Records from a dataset
——
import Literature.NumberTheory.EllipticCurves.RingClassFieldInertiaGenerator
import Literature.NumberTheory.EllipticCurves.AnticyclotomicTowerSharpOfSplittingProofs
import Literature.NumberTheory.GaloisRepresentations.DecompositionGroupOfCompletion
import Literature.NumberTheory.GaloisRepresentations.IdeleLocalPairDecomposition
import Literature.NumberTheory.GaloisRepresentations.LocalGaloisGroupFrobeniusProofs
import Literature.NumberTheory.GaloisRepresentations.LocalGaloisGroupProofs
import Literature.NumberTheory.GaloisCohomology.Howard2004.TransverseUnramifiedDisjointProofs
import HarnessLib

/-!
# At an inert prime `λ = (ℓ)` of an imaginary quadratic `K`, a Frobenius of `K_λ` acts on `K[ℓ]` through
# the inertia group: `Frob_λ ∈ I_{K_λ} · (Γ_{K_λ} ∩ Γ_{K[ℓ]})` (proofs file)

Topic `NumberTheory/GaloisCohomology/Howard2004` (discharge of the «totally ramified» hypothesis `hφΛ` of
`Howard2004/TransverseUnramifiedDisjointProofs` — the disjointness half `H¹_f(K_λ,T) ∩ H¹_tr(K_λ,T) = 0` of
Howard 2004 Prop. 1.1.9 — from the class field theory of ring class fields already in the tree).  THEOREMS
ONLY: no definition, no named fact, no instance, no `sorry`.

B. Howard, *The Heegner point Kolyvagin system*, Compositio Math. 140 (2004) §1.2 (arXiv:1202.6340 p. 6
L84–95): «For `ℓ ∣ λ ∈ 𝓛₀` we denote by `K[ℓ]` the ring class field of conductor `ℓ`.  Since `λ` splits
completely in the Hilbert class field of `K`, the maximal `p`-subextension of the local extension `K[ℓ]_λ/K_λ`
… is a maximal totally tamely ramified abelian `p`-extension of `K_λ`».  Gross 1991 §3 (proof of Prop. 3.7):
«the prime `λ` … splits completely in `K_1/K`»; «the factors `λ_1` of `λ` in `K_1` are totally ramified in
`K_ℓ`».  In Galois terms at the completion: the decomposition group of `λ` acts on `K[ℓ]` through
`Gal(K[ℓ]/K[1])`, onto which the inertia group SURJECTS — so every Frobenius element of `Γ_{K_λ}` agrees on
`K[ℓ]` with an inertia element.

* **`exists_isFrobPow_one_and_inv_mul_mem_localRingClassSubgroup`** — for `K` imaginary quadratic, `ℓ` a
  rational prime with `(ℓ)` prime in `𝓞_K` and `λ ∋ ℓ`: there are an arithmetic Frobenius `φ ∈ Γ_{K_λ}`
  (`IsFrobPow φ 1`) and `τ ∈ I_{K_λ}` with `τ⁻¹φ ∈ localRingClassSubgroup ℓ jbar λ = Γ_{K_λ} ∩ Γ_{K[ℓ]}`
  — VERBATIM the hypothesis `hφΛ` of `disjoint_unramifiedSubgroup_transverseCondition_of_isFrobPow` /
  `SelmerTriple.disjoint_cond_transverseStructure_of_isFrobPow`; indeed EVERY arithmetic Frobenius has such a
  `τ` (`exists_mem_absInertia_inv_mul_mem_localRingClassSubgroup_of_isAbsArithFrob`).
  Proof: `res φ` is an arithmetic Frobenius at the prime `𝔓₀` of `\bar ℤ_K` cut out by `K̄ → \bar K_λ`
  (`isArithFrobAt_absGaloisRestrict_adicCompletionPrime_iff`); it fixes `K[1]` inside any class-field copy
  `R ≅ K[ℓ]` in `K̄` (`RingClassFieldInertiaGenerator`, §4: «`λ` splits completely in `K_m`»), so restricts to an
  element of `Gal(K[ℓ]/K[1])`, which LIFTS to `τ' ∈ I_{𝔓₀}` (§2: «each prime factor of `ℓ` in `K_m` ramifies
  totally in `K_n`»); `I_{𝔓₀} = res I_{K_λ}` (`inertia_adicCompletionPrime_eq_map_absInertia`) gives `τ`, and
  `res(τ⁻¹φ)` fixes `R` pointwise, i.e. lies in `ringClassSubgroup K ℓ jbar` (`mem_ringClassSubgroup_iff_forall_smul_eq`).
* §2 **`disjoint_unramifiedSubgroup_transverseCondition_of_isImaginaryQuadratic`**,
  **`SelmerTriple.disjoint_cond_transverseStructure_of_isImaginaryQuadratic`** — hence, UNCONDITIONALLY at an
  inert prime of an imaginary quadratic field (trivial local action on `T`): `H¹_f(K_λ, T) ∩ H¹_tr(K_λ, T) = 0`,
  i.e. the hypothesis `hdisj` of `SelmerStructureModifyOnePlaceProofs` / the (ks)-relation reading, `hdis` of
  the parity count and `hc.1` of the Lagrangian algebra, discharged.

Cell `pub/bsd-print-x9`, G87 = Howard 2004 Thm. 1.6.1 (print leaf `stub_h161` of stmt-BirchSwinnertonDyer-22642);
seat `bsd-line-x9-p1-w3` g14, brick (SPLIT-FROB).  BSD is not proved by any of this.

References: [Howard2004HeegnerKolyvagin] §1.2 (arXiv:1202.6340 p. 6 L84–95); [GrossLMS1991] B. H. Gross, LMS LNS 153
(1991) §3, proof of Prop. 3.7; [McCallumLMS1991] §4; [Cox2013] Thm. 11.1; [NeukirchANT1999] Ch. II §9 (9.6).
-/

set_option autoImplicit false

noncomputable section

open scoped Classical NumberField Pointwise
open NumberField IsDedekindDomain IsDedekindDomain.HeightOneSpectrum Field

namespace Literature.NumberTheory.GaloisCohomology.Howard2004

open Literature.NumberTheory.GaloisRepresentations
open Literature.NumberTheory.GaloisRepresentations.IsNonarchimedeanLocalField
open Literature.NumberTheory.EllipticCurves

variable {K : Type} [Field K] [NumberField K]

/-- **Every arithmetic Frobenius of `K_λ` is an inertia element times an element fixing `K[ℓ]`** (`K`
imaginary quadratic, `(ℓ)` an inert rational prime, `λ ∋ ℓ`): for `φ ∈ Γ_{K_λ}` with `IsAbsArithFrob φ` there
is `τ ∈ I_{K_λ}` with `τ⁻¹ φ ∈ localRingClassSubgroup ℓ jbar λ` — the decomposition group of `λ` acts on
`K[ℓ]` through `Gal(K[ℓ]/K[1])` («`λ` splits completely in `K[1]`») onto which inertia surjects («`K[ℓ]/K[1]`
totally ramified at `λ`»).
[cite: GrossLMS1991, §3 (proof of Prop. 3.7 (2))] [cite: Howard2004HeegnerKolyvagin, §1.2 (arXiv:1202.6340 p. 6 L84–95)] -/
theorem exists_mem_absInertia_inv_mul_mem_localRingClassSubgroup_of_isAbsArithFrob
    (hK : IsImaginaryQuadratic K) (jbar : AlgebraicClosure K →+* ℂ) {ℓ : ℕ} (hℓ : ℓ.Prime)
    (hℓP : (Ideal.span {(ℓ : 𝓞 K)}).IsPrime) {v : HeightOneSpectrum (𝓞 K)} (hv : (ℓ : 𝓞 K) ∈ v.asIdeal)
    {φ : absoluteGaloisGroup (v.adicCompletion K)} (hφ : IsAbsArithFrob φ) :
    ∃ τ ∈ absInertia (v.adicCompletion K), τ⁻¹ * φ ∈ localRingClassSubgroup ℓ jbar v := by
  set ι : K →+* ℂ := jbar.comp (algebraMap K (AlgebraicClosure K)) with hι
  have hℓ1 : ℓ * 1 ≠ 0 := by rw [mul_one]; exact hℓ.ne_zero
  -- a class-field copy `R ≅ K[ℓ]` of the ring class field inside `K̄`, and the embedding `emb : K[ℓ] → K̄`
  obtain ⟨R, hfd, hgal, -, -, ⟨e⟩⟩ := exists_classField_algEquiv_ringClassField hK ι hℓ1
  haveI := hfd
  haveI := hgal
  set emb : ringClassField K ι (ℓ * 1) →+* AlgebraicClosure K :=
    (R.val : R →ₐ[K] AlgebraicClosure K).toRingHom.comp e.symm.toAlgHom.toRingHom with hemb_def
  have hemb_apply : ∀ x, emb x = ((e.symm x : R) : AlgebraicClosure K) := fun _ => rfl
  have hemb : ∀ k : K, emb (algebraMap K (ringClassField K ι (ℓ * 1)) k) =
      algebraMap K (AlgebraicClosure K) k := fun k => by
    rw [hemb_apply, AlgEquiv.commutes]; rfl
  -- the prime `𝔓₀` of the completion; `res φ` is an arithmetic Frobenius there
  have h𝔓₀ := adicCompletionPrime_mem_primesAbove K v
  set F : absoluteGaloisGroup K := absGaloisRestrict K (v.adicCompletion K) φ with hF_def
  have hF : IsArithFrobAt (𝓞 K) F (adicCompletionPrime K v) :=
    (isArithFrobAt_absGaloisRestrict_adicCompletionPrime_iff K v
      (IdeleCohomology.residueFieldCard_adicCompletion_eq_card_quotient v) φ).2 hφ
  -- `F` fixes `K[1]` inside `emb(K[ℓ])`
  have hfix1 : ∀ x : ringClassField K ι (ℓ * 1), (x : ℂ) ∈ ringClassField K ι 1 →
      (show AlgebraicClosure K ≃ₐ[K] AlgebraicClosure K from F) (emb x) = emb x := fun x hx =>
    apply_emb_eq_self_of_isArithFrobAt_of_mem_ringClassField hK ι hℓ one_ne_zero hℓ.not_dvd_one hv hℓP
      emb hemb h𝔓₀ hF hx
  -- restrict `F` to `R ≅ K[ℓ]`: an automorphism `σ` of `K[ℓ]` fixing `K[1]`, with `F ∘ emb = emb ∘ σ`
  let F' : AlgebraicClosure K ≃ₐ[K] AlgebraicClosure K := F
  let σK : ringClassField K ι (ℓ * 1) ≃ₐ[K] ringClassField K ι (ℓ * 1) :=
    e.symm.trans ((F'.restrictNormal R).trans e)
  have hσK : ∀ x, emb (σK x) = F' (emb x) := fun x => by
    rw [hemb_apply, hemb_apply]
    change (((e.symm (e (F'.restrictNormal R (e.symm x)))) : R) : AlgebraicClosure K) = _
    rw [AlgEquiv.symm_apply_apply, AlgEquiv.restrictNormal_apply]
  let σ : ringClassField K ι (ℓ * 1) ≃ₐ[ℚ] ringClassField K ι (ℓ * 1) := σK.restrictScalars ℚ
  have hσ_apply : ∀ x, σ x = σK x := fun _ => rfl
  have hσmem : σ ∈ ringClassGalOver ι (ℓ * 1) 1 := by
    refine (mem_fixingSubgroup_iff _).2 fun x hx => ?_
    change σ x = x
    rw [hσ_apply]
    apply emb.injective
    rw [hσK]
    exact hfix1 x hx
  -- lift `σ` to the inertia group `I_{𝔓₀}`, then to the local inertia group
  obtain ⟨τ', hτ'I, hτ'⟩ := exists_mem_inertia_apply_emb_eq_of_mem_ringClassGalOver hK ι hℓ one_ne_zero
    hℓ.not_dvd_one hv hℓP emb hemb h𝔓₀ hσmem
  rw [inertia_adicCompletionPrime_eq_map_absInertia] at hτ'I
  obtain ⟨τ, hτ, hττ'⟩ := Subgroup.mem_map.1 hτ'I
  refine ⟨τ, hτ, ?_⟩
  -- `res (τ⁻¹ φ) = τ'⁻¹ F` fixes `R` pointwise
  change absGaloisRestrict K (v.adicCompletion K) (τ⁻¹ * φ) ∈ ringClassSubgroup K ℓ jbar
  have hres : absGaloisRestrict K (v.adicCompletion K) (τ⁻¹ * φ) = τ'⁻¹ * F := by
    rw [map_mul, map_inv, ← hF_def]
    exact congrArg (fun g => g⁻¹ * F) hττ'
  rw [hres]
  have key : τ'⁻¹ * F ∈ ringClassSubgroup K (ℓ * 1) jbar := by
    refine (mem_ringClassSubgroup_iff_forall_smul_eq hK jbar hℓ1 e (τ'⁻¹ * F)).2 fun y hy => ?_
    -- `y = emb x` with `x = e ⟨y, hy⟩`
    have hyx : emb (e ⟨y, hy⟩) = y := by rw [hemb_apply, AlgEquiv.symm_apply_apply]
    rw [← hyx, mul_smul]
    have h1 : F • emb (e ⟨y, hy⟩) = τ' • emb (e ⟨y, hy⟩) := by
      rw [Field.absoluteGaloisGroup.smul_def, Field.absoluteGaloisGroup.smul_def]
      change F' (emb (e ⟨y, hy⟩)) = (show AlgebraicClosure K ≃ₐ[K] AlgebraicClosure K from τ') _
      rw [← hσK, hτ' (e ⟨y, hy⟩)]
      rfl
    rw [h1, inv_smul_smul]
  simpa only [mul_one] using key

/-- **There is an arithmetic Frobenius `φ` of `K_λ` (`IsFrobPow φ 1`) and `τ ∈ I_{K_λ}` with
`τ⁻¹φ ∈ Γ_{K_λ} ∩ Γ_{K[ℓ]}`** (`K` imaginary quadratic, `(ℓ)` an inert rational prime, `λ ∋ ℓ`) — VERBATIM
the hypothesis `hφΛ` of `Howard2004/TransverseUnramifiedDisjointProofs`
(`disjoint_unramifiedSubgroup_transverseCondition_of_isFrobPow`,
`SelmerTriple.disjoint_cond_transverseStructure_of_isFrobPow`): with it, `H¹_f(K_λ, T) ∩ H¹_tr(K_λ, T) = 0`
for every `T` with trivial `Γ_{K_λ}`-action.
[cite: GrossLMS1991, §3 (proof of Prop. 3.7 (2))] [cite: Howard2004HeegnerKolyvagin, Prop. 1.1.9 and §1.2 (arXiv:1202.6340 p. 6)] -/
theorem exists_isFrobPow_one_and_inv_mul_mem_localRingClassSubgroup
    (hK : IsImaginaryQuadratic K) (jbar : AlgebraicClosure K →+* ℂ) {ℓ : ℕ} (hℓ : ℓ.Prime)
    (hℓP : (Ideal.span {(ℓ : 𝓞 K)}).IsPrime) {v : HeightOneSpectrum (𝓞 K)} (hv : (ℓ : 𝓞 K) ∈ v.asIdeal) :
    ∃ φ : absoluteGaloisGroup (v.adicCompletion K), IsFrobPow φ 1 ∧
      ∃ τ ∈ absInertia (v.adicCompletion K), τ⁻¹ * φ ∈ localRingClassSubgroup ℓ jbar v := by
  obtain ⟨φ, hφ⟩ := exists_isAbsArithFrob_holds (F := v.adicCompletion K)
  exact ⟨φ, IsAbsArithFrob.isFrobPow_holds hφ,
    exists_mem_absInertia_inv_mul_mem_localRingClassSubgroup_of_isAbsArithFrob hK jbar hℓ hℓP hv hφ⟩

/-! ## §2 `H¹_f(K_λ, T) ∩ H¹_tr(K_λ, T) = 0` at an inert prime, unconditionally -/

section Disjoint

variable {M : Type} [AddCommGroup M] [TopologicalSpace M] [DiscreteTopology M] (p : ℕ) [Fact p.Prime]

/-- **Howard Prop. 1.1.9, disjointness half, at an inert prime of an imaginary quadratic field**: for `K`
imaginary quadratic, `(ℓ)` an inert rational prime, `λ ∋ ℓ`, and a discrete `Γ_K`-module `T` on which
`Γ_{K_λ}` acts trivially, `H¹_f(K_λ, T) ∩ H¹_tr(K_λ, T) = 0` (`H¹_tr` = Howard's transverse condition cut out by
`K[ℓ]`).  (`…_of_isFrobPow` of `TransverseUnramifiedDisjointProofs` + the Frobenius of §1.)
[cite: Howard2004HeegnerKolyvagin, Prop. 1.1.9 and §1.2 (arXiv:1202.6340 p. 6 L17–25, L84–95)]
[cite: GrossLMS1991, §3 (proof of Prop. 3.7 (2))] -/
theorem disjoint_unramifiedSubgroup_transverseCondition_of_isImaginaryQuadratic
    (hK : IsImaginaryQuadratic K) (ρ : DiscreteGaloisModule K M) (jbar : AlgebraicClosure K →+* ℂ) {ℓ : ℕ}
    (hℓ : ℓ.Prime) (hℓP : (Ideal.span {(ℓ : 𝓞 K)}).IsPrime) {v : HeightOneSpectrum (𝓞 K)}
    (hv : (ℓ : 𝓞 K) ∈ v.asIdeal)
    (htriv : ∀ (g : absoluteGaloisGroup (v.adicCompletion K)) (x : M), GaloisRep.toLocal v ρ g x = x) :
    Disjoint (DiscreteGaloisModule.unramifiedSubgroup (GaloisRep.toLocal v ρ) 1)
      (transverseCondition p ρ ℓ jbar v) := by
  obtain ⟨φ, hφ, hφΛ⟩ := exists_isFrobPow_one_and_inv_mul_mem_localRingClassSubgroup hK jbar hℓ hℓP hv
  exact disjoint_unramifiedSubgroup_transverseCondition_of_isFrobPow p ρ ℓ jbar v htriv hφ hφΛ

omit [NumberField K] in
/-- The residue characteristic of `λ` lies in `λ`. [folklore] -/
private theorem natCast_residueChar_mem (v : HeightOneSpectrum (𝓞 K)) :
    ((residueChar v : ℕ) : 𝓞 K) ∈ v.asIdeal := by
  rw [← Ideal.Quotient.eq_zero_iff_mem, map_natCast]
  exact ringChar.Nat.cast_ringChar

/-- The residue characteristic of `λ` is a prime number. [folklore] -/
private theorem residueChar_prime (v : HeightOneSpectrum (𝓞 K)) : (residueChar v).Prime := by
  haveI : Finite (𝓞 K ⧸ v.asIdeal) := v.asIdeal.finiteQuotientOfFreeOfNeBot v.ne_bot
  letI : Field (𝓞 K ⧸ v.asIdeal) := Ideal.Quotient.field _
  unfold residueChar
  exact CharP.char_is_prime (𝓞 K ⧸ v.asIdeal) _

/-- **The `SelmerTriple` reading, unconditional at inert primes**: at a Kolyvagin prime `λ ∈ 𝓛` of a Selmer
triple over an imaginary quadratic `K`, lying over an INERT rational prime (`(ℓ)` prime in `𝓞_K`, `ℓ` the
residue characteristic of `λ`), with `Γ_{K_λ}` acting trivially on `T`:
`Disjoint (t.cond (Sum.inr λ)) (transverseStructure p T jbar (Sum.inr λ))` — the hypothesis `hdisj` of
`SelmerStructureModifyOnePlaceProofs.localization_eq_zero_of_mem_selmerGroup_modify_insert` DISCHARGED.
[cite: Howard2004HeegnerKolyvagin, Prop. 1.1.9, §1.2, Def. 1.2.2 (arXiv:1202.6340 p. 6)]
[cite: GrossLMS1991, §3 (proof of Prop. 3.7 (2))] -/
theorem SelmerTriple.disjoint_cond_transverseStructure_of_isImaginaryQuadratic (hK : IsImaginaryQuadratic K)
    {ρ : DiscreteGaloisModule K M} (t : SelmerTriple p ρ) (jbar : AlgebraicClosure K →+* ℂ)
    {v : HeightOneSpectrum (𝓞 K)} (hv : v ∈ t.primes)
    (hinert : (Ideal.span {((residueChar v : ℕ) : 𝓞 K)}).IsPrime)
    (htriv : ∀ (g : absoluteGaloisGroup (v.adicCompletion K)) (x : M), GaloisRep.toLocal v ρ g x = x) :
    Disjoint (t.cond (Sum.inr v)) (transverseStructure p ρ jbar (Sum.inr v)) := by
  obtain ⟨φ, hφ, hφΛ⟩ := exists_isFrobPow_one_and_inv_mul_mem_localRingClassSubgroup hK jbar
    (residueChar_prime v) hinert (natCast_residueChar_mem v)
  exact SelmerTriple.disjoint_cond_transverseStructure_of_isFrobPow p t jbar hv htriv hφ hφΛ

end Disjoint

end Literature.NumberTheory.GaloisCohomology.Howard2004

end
——
## ASSIGNED TASK
The response must hold only the lines above from the line with "arithmetic Frobenius at" through the line with "References: [Howard2004HeegnerKolyvagin] §1.2", each copied exactly, both ends kept.

## TASK ANSWER
  Proof: `res φ` is an arithmetic Frobenius at the prime `𝔓₀` of `\bar ℤ_K` cut out by `K̄ → \bar K_λ`
  (`isArithFrobAt_absGaloisRestrict_adicCompletionPrime_iff`); it fixes `K[1]` inside any class-field copy
  `R ≅ K[ℓ]` in `K̄` (`RingClassFieldInertiaGenerator`, §4: «`λ` splits completely in `K_m`»), so restricts to an
  element of `Gal(K[ℓ]/K[1])`, which LIFTS to `τ' ∈ I_{𝔓₀}` (§2: «each prime factor of `ℓ` in `K_m` ramifies
  totally in `K_n`»); `I_{𝔓₀} = res I_{K_λ}` (`inertia_adicCompletionPrime_eq_map_absInertia`) gives `τ`, and
  `res(τ⁻¹φ)` fixes `R` pointwise, i.e. lies in `ringClassSubgroup K ℓ jbar` (`mem_ringClassSubgroup_iff_forall_smul_eq`).
* §2 **`disjoint_unramifiedSubgroup_transverseCondition_of_isImaginaryQuadratic`**,
  **`SelmerTriple.disjoint_cond_transverseStructure_of_isImaginaryQuadratic`** — hence, UNCONDITIONALLY at an
  inert prime of an imaginary quadratic field (trivial local action on `T`): `H¹_f(K_λ, T) ∩ H¹_tr(K_λ, T) = 0`,
  i.e. the hypothesis `hdisj` of `SelmerStructureModifyOnePlaceProofs` / the (ks)-relation reading, `hdis` of
  the parity count and `hc.1` of the Lagrangian algebra, discharged.

Cell `pub/bsd-print-x9`, G87 = Howard 2004 Thm. 1.6.1 (print leaf `stub_h161` of stmt-BirchSwinnertonDyer-22642);
seat `bsd-line-x9-p1-w3` g14, brick (SPLIT-FROB).  BSD is not proved by any of this.

References: [Howard2004HeegnerKolyvagin] §1.2 (arXiv:1202.6340 p. 6 L84–95); [GrossLMS1991] B. H. Gross, LMS LNS 153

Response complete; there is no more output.